Шофер опять повернулся к Жермене и сказал:
– С ума сойти, как вы похожи на мою кузину Мелину, мадам.
Часть вторая
Рио-Саладо
Глава 8
Рио-Саладо, известный римлянам как Флумен-Сальсун, а ныне называемый Эль-Малах, мне очень понравился. Скажу больше, я его так и не разлюбил и позже даже не представлял себе ни старости под другим небом, ни смерти вдали от его призраков. Он представлял собой изумительный колониальный городок с утопающими в зелени улицами и зажиточными домами. Площадь, где устраивали балы и играли самые престижные оркестры, простирала свой выстланный плиткой ковер в двух шагах от крыльца мэрии, стоявшей в окружении надменных пальм, меж которых были протянуты гирлянды китайских фонариков. Здесь выступали гении джаза Эме Барелли и Шавье Кугат с его знаменитой собачкой чихуа-хуа, спрятанной в кармане, Жак Элиан и Перес Прадо, а также другие знаменитости и легендарные оркестры, которых Оран, с его показным блеском и статусом столицы запада страны, позволить себе не мог. Рио-Саладо обожал порисоваться и отомстить всем тем, кто предрекал ему погибель во всех отношениях.
С помощью поместий, которыми он с нарочитой наглостью щеголял на главной улице, город доказывал забредшим сюда путникам, что если упрямство опровергает не обоснованные истины и не страшится пройти свой крестный путь, чтобы достать с неба луну, иначе как добродетелью его назвать нельзя. Когда-то хозяевами этих скорбных окрестностей были лишь ящерицы да камни, и только редкие пастухи случайно наведывались сюда, чтобы больше никогда не вернуться. То была земля густых кустарников и пересохших рек, где безраздельно правили кабаны и гиены, – одним словом, забытый богом и людьми край, который паломники старались преодолеть с быстротой молнии, будто какое-нибудь проклятое кладбище… Затем отвергнутые соплеменниками и уставшие от скитаний бродяги, по большей части испанцы, остановили свой выбор на этом паршивом клочке земли, таком же гиблом, как их собственная нужда. Они закатали рукава и принялись укрощать дикие равнины, вырывая с корнем мастиковые деревья, чтобы заменить их виноградной лозой, и выпалывая сорняки, чтобы возвести на их месте ферму. Из их безрассудных начинаний и родился Рио-Саладо – как на месте захоронений расцветают зеленые деревья.

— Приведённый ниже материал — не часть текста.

import Summits.BirchSwinnertonDyer.BirchSwinnertonDyer.Theorems.EisensteinPrimesMazurMCOnX1RankZeroInterludeResidualGL1UnrTransport
import Summits.BirchSwinnertonDyer.BirchSwinnertonDyer.Theorems.EisensteinPrimesMazurMCOnX1RankZeroInterludeResidualGL1Continuity
import Summits.BirchSwinnertonDyer.BirchSwinnertonDyer.Theorems.EisensteinPrimesMazurMCOnX1RankZeroInterludeResidualGL1Tame
import Summits.BirchSwinnertonDyer.BirchSwinnertonDyer.Theorems.EisensteinPrimesMazurMCOnX1RankZeroInterludeRoadBGL1Reduction
import Summits.BirchSwinnertonDyer.BirchSwinnertonDyer.Theorems.AlignedTransportAtTwoMainConjectureOfRankZeroBSDAtTwoFineRoadInfRes
import Literature.NumberTheory.IwasawaTheory.ClassicalMuVanishesUnramifiedClasses
import Literature.NumberTheory.EllipticCurves.ZpExtensionRestrictCyclotomic
import Literature.NumberTheory.EllipticCurves.GreenbergVatsal2000.UnramifiedOutsideFinite
import Literature.NumberTheory.EllipticCurves.HeegnerPoints
import Literature.NumberTheory.ComplexMultiplication.TateHalfTransferInducedType
import Literature.NumberTheory.GaloisRepresentations.ArtinRestriction
import Literature.NumberTheory.GaloisRepresentations.AbsIntegersEquiv
import Literature.NumberTheory.GaloisRepresentations.GaloisSubgroups
import Literature.NumberTheory.GaloisRepresentations.DecompositionGroupOfCompletion
import Literature.NumberTheory.Automorphic.LanglandsTetrahedral
import HarnessLib

/-!
# Crux `MazurMCOnX1RankZero` (item stmt-BirchSwinnertonDyer-19035), line `interlude_with_torsion`, road B input [Unr] FROM FERRERO–WASHINGTON:
# the trivialising abelian field `F = K·ℚ(η)` and the assembly `gl1InputUnramified_of_ferreroWashington` (part 2 of 2)

Cell `bsd-eis` (host `run/shared/lean/pub/bsd-eis/`), LEAD `cruxlead-19035` (g0); `--supports` stmt-BirchSwinnertonDyer-19035 as a
HELPER. Second half of the ideator bsd-idea-11 g17's workfile `Cruxes/MazurMCOnX1RankZero/Lines/interlude_roadB_UnrTransport_idea11g17.lean`
(commit d411773f87eb; mathematics by that seat, verbatim; split at the 400-line limit; §1–§2 = `…InterludeResidualGL1UnrTransport`). §3: for a
quadratic `K/ℚ`, an order-`p` module `M` with `Γ_ℚ`-provenance and continuous `Γ_K`-action there is an ABELIAN number field `F ⊇ K`
(`F = ℚ̄^N`, `N = res_{K/ℚ}(ker(Γ_K → Aut M))`, `IsAbelianGalois ℚ F`) with `p ∤ [F : K] < p` on which `Γ_F` acts trivially
(`exists_trivialising_abelian_field`). §4: `κ.restrict F` is cyclotomic, FERRERO–WASHINGTON for `F` (named fact
`IwasawaTheory.ferreroWashington1979_classicalMuVanishes`) + `IwasawaTheory.classicalMuVanishes_finite_unramifiedClasses` give finiteness of the
everywhere-unramified classes of `H¹(F_∞, M)`, and the transport `resField` of part 1 (unramified ↦ unramified, finite fibres) descends it
to `K_∞`: **`gl1InputUnramified_of_ferreroWashington : FW → U → RoadBHelpers.GL1InputUnramified`** (the type of the registered stub
`stub_gl1InputUnramified` of skeleton v10, token for token), `unrInput_of_ferreroWashington` (W2's `hUnr` form) and
`residualGL1FinitenessOdd_of_ferreroWashington_even : FW → U → [Even] → InterludeWithTorsion.ResidualGL1FinitenessOdd`. HONEST FRAMING:
CONDITIONAL on the two refereed named facts (Ferrero–Washington 1979; Washington §13 / Lang Ch. 5 for `μ = 0 ⟹ finitely many unramified
classes`) — [Unr] is thereby PUB-by-name, not proved; [Even] (Greenberg LNM 1716 Lemma 5.9 over `K_∞`) stays displayed; nothing about
BSD, Mazur's main conjecture or IMC2 is asserted.
[cite: FerreroWashington1979, Theorem] [cite: Washington1997, §13.3, §13.5 (Prop. 13.28)] [cite: GreenbergLNM1716, §5, Lemma 5.9, proof of Prop. 5.10]
[cite: GreenbergVatsal2000, §2]
-/

noncomputable section

set_option linter.dupNamespace false
set_option autoImplicit false

open scoped NumberField Pointwise
open Field IsDedekindDomain
open Literature.NumberTheory.GaloisRepresentations
open Literature.NumberTheory.EllipticCurves Literature.NumberTheory.EllipticCurves.GreenbergSelmer
open Literature.NumberTheory.EllipticCurves.GreenbergVatsal2000

universe u

namespace Summit.BirchSwinnertonDyer.BirchSwinnertonDyer.Theorems.InterludeWithTorsion.UnrTransport

/-! ## §3 The trivialising abelian field `F = ℚ̄^{res(ker(Γ_K → Aut M))}` -/

section AbelianFixedField

/-- For a field `k` of characteristic `0` and an open normal subgroup `N ⊴ Γ_k` containing all commutators, the fixed
field `k̄^N` is an abelian (finite Galois) extension of `k`: `Gal(k̄^N/k)` is a quotient of `Γ_k` (`resGal`) by
`Gal(k̄/k̄^N) = N` (`ker_resGal`, `fixingSubgroup_fixedField_of_isOpen`).  Stated for a general `k` so that every
instance is Mathlib's canonical one. [cite: NeukirchANT1999, Ch. IV §1] [cite: MilneFT2022, Ch. 7 Thm. 7.12] -/
theorem isAbelianGalois_fixedField_of_commutator_mem {k : Type} [Field k] [CharZero k]
    (N : Subgroup (absoluteGaloisGroup k)) (hN : N.Normal) (hNopen : IsOpen (N : Set (absoluteGaloisGroup k)))
    (hcomm : ∀ τ₁ τ₂ : absoluteGaloisGroup k, τ₁ * τ₂ * τ₁⁻¹ * τ₂⁻¹ ∈ N) :
    IsAbelianGalois k (IntermediateField.fixedField N) := by
  have hfix : (IntermediateField.fixedField N).fixingSubgroup = N := fixingSubgroup_fixedField_of_isOpen N hNopen
  haveI : IsGalois k (IntermediateField.fixedField N) :=
    (InfiniteGalois.normal_iff_isGalois _).mp (by rw [hfix]; exact hN)
  have hab : ∀ φ₁ φ₂ : (IntermediateField.fixedField N) ≃ₐ[k] (IntermediateField.fixedField N),
      φ₁ * φ₂ = φ₂ * φ₁ := fun φ₁ φ₂ ↦ by
    obtain ⟨τ₁, rfl⟩ := resGal_surjective (IntermediateField.fixedField N) φ₁
    obtain ⟨τ₂, rfl⟩ := resGal_surjective (IntermediateField.fixedField N) φ₂
    rw [← commutatorElement_eq_one_iff_mul_comm, commutatorElement_def, ← map_inv, ← map_inv, ← map_mul,
      ← map_mul, ← map_mul, ← MonoidHom.mem_ker, ker_resGal, LocalWeilDatum.mem_galFixing_iff]
    intro x hx
    have hmem : τ₁ * τ₂ * τ₁⁻¹ * τ₂⁻¹ ∈ (IntermediateField.fixedField N).fixingSubgroup := by
      rw [hfix]; exact hcomm τ₁ τ₂
    exact (mem_fixingSubgroup_iff_forall_smul _ _).1 hmem ⟨x, hx⟩
  haveI : IsMulCommutative ((IntermediateField.fixedField N) ≃ₐ[k] (IntermediateField.fixedField N)) := ⟨⟨hab⟩⟩
  exact IsAbelianGalois.mk

end AbelianFixedField

section Cutout

variable (K : Type) [Field K] [NumberField K] {p : ℕ} [Fact p.Prime]
variable (M : Type) [AddCommGroup M] [DistribMulAction (absoluteGaloisGroup ℚ) M]
  [DistribMulAction (absoluteGaloisGroup K) M] [TopologicalSpace M] [DiscreteTopology M]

Рио-Саладо сидел в позе йога посреди виноградников и винных погребов, каковых насчитывалось не менее сотни, и каждый мог насладиться не только его вином, но и самим городом, который в перерыве между сезонами сбора урожая обещал милое сердцу грядущее упоение. Хотя январь здесь был прохладный и с неба порой сыпался снег, от каждого его камня исходил неизбывный аромат лета. Люди с живостью и задором занимались своими делами, а на закате солнца собирались в лавчонках и за стаканчиком обсуждали последние новости. В такие моменты можно было услышать, как они то прыскают со смеху, то возмущаются.
– Вот увидишь, тебе здесь понравится, – сказал дядя, встречая нас с Жерменой на пороге нашего нового дома.
Большинство жителей города были испанцы или евреи, гордые тем, что собственными руками построили каждое здание, одолели эту пустошь и теперь возделывали на ней виноград, способный допьяна напоить всех богов Олимпа. Люди приветливые, спонтанные и бескомпромиссные, они обожали окликать друг друга издали, сложив ладони рупором. Они настолько сблизились между собой, что казались отлитыми из одного тигля. Ничего общего с Ораном, где человека, переходившего из квартала в квартал, охватывало ощущение путешествия по разным эпохам и планетам. В Рио-Саладо витал приятный дух дружелюбия и праздника, причем даже за окнами церкви, стоявшей справа от мэрии чуть в глубине, чтобы не портить настроение жуирам.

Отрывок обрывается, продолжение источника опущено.